____ Input data

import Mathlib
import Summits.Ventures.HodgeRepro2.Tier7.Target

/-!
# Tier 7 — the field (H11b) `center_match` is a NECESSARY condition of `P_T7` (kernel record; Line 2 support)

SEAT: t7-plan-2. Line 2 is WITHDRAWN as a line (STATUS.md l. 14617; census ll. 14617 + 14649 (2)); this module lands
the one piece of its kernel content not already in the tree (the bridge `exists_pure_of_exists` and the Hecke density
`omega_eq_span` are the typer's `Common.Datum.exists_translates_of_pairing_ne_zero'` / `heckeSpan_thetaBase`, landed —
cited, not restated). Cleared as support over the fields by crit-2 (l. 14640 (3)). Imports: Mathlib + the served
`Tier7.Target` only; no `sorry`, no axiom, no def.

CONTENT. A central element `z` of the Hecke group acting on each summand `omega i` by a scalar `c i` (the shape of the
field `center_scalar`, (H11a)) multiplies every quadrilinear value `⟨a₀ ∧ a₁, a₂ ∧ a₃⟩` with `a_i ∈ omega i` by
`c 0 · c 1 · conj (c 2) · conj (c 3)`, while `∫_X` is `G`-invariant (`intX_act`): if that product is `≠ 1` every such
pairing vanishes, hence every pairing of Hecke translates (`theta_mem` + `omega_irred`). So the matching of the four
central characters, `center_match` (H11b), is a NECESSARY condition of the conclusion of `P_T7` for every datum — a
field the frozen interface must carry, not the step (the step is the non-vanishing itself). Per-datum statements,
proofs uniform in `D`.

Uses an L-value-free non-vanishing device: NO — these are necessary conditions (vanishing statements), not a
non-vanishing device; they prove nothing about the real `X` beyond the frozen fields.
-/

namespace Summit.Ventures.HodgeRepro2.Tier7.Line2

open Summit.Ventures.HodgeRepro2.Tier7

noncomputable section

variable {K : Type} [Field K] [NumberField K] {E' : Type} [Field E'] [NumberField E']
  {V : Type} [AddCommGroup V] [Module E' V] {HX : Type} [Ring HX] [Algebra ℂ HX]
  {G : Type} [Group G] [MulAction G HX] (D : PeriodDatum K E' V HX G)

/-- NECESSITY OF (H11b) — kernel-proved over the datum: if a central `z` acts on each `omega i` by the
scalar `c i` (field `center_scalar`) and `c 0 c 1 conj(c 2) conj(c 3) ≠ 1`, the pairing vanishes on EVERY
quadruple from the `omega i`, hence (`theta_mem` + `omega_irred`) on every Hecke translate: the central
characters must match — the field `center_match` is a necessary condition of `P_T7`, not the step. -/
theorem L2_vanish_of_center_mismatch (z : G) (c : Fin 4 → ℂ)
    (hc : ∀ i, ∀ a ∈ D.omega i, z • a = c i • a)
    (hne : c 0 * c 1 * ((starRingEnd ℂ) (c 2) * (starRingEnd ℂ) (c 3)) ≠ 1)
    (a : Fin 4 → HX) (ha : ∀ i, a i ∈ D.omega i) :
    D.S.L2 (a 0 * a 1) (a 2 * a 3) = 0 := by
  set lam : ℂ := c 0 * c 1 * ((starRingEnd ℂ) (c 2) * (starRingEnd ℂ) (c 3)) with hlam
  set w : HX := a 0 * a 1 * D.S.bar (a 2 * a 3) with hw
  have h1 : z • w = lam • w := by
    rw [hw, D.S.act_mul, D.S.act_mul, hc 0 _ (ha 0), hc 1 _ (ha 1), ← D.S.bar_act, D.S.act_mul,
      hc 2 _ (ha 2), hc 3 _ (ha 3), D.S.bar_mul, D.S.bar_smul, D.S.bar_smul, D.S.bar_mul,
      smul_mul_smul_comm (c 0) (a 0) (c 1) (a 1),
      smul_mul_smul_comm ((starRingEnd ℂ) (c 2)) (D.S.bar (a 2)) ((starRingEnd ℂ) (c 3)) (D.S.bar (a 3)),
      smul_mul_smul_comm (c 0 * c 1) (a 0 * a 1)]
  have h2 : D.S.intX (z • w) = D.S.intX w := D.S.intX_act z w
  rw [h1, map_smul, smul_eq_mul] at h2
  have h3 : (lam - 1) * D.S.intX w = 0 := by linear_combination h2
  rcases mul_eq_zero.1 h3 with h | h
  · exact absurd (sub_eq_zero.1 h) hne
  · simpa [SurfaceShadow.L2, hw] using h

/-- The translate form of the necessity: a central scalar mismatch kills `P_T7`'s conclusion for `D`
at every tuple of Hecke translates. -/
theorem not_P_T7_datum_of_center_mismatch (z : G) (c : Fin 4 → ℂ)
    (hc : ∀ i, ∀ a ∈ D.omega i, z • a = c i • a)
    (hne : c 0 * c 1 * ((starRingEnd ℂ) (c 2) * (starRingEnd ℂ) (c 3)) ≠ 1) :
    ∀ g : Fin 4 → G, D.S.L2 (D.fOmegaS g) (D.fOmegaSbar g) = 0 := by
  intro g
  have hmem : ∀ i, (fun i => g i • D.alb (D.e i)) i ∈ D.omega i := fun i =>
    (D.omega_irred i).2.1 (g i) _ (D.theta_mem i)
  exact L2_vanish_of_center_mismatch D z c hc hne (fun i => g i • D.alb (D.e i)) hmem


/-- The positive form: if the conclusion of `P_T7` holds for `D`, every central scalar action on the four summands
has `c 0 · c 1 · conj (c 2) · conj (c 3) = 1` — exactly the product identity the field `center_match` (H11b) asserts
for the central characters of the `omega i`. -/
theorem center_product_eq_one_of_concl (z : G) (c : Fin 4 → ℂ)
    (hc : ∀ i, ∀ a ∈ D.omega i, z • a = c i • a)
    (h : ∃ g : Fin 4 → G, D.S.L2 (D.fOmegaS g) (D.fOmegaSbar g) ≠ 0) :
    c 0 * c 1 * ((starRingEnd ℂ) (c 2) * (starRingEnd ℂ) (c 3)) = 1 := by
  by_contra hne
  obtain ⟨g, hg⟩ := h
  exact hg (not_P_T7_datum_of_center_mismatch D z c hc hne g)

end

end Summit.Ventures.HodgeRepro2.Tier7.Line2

________

Above are the records; print exactly the lines from the line with "have h1 : z • w = lam • w := by" to the line with "hc 2 _ (ha 2), hc", including both, and nothing else.

Your response
  have h1 : z • w = lam • w := by
    rw [hw, D.S.act_mul, D.S.act_mul, hc 0 _ (ha 0), hc 1 _ (ha 1), ← D.S.bar_act, D.S.act_mul,
      hc 2 _ (ha 2), hc 3 _ (ha 3), D.S.bar_mul, D.S.bar_smul, D.S.bar_smul, D.S.bar_mul,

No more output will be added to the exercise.